As a service we export police officers across the globe and they adapt to their new role and generally add value so it would seem hypocritical to say that we are somehow unique and that we only export policing. But prospective candidates for Chief Constable would need to adapt their experience and approach to the UK tradition of policing and acknowledge the constraints that this may place on their leadership and style. So deciding that everyone needs to be armed might be a hindrance!
I am an advocate of a testing, challenging and larger fast track promotion process that could and should discriminate in favour of ability. It may be that we need to focus these schemes to positively attract under represented sections of our communities. But we come back to the underlying challenge. People need to want to join the police and we need to make it a positive choice for them and at the moment that has not been their experience. So in my view this is about building confidence in policing. Announcing by implication that there is a crisis in the leadership and potential within the service seems counterproductive.
But let’s not forget few of us have been recruiting and underrepresented staff profiles just got worse over the last 3 years.
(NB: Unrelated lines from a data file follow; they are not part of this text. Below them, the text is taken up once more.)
import Summits.BirchSwinnertonDyer.Rank1Residual.GaloisImage.TorsionLevelTwoDevissage
import Summits.BirchSwinnertonDyer.Rank1Residual.GaloisImage.KolyvaginLevelOneNineDivides
import Summits.BirchSwinnertonDyer.Rank1Residual.GaloisImage.KatoKuriharaDictionaryThree
import Summits.BirchSwinnertonDyer.Rank1Residual.GaloisImage.PropagatedStructureUnramified
import Summits.BirchSwinnertonDyer.Rank1Residual.Additive.KimThreeKummerCartesian
import HarnessLib

/-!
# END-m2 — "nine divides Ш" on class A2 (`#E(ℚ₃)[3] = 3`): the LEVEL-TWO non-unit lower end
# (cell `b2b-bsdres`, team n1011, seat p15 GEN 4, OWNERS row T-INJ-DEV file F-D; ROUTE-1 §33.3's A2
# analogue of R1-57 END-m1, datum-generic per route planner 1 GEN 23; skeleton
# `cells/n1011/skel/T-INJ-DEV.md`)

HONEST FRAMING (cell `b2b-bsdres`, run/shared/lean/b2b/bsd-rank1-residual/, verbatim in every
file): the goal of the cell is to DELETE the COMBINATION-SHAPED residual classes of the
Birch–Swinnerton-Dyer formula for ALL analytic-rank `≤ 1` elliptic curves over `ℚ` — "full BSD
formula for every rank `≤ 1` curve in class `C`" assembled STRICTLY from published theorems — so
that the rank-`≤ 1` remainder becomes exactly the CONSTRUCTION-SHAPED classes, which are TYPED
(missing-input `Prop`s), NOT attempted. This is not "finishing BSD". Team n1011 (N10 / N11, the
additive block X4 ∧ `p = 3`): research route on the CONSTRUCTION-SHAPED class X4; prove what is
provable now; no claim beyond stated classes; nothing is booked; no label and no RESIDUAL-MAP mark
is moved. END-m2, like END-m1, is DEBT REDUCTION (the LOWER half of BSD₃ on class-A2 rows becomes
[S24]-free the day its injectivity input is discharged by n1011-p11's G5 / R1-58), NOT coverage; the
PORT (the dictionary `KatoKuriharaDictionaryThreeAt W 1 1 D v₃` at depth `1`, flag
K22-Thm3.13-PORT@3) and the injectivity input are HYPOTHESES. Theorems only: no definition, no named
fact, no `sorry`.

## What
On an additive `3 ∤ c₃`, surj(3), `#E(ℚ₃)[3] = 3` (t = 1) row the level-ONE value clause of the
Kato–Kurihara dictionary is void (`3^t ≡ 0 (mod 3)`); one depth up it is not: DICT3 at depth `1`
gives Kato-type classes `κ` of `E[9]`, a Kolyvagin system `κ′ ∈ KS(E[9], 𝓕_can, D₉)` congruent to
them and `Λ(loc_{v₃} κ_d) = u · 3 · δ̃_d ∈ ℤ/9`.  ONE level `n` with `δ̃_n ≢ 0 (mod 3)` gives `κ_n ≠ 0`,
so `κ′_c ≠ 0` for some `c ⊆ n` (n1011-p09's `exists_subset_apply_ne_zero_of_congruence`), while
`3 ∣ [0]⁺` puts `κ′_∅` in `Sel^(9)`.  Then `Sel^(3)(E/ℚ) ≠ 0`: if the residual dual Selmer group is
non-zero, by COUNTING (`#H¹_{𝓕̄_can} = 3 · #H¹_{𝓕̄_can^*} ≥ 6` against `Λ ∘ loc_{v₃} ∘ incl_*`, whose
values are `3`-torsion in `ℤ/9` and whose kernel lies in `Sel^(3)` — Λ-kernel clause + Kummer
CARTESIAN); if it is zero, `Sel^(3) = 0` would force `Sel^(9) = 0`, `κ′_∅ = 0`, and `κ′ ≡ 0` by the
INJECTIVITY DÉVISSAGE `KSDevissage.apply_eq_zero_of_apply_eq_zero_levelTwo` (F-B2) from the `m = 1`
injectivity on the `E[3]`-datum with the same primes — contradiction.  §1: depth-`1` Kummer
bookkeeping; §2: **`exists_ne_zero_mem_selmerGroup_three_of_dictionaryTwo_of_levelTwo_certificate`**
(END-m2, DATUM-GENERIC — the record side pins the deep class through `E[27]`, port guard
`IsCanonicalTauDatumThreeAt W (1 + 1) 1`; conclusion in n1011-p18's R1-57-B currency).  Certificate =
ONE level of `D₉` with `3 · δ̃_n ≠ 0` in `ℤ/9` (independent of the surjective discrete logarithms):
NO `ν(n)`, NO sub-level vanishing, NO parity.  Honest record price (r1 GEN 23 (3)): such a level is
`27`-admissible at every prime; no engine value exists today.

References: C.-H. Kim, AJM 148 (2026) Thm. 3.13 [Kim2022StructureSelmer]; B. Mazur, K. Rubin,
Mem. AMS 799 (2004) Thm. 3.2.4, §4.5, App. A (33); R. Sakamoto, JTNB 36 (2024) Def. 3.5, Thm. 4.4
[Sakamoto2024]; J. S. Milne, *ADT* I §6 [MilneADT2006].
-/

noncomputable section
open scoped Classical NumberField ContRepresentation
open Field NumberField IsDedekindDomain
open WeierstrassCurve Literature.NumberTheory.EllipticCurves Literature.NumberTheory.EllipticCurves.ModularForms
  Literature.NumberTheory.EllipticCurves.Rank1Residual
  Literature.NumberTheory.GaloisRepresentations
  Literature.NumberTheory.GaloisRepresentations.DiscreteGaloisModule Literature.NumberTheory.GaloisCohomology
open Literature.NumberTheory.DiophantineGeometry.Dioph (ratModP)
As forces move to recruit there is no reason why they cannot focus recruitment and take positive action to attract the best possible candidates from underrepresented groups. This benefits policing and society and should not be seen as a threat by the service.
I do believe that ‘fast track’ should start at the foundation of policing as a constable – this is not some emotional attachment to nostalgia; it is the bedrock upon which policing by consent is built and the challenges facing officers every day is experienced. It is invaluable as learning and should not be so easily dismissed by those who have never experienced it. However this is not an argument for time served or incremental progress through every rank and the service needs to accept that we can be more creative in designing our future.
As is probably clear by now I am unpersuaded by the appointment of superintendent ranks from outside policing. Again police colleagues from other jurisdictions may be able to add a new dimension to our approach but I remain unconvinced that the numbers waiting to land in the UK to police will ever make this more than a symbolic nod to openness whilst avoiding the wider societal problems of under representation.  
I think the police service should do more to attract skilled professionals with expertise in areas such as IT, HR and finance, forensic accounting and covert techniques etc but I cannot understand why they would need to come, or indeed want to come, as police superintendents and spend months training to undertake a generic role when it is their expertise we need. Instead of creating new pathways into policing lets celebrate the police staff that serve the public and deliver policing every day.
Finally let’s not forget the context of the other changes being introduced into policing.
What is the incentive to be a chief officer in your 30s if you have to work till your mid 60s? Why would anyone speed to the top, to end up on a 4 year contract aligned to a PCC and the vagaries and risks associated with the electoral cycle?
So, in acknowledging that policing could and should do better to bolster the breadth and depth of leadership in the service I feel that the approach being advocated from the Home Office fails to recognise the complexity of the issues and seeks to provide simplistic and headline grabbing solutions. While this at least is consistent with many of the solutions proffered to address the ‘problems’ in policing, these solutions have the potential to alter the vital relationships within policing but more importantly in the fundamental relationship policing has with the public.
Which brings me back to the question, what do we look for in our leaders?
Let’s face up to this question and avoid the headline grabbing gimmicks.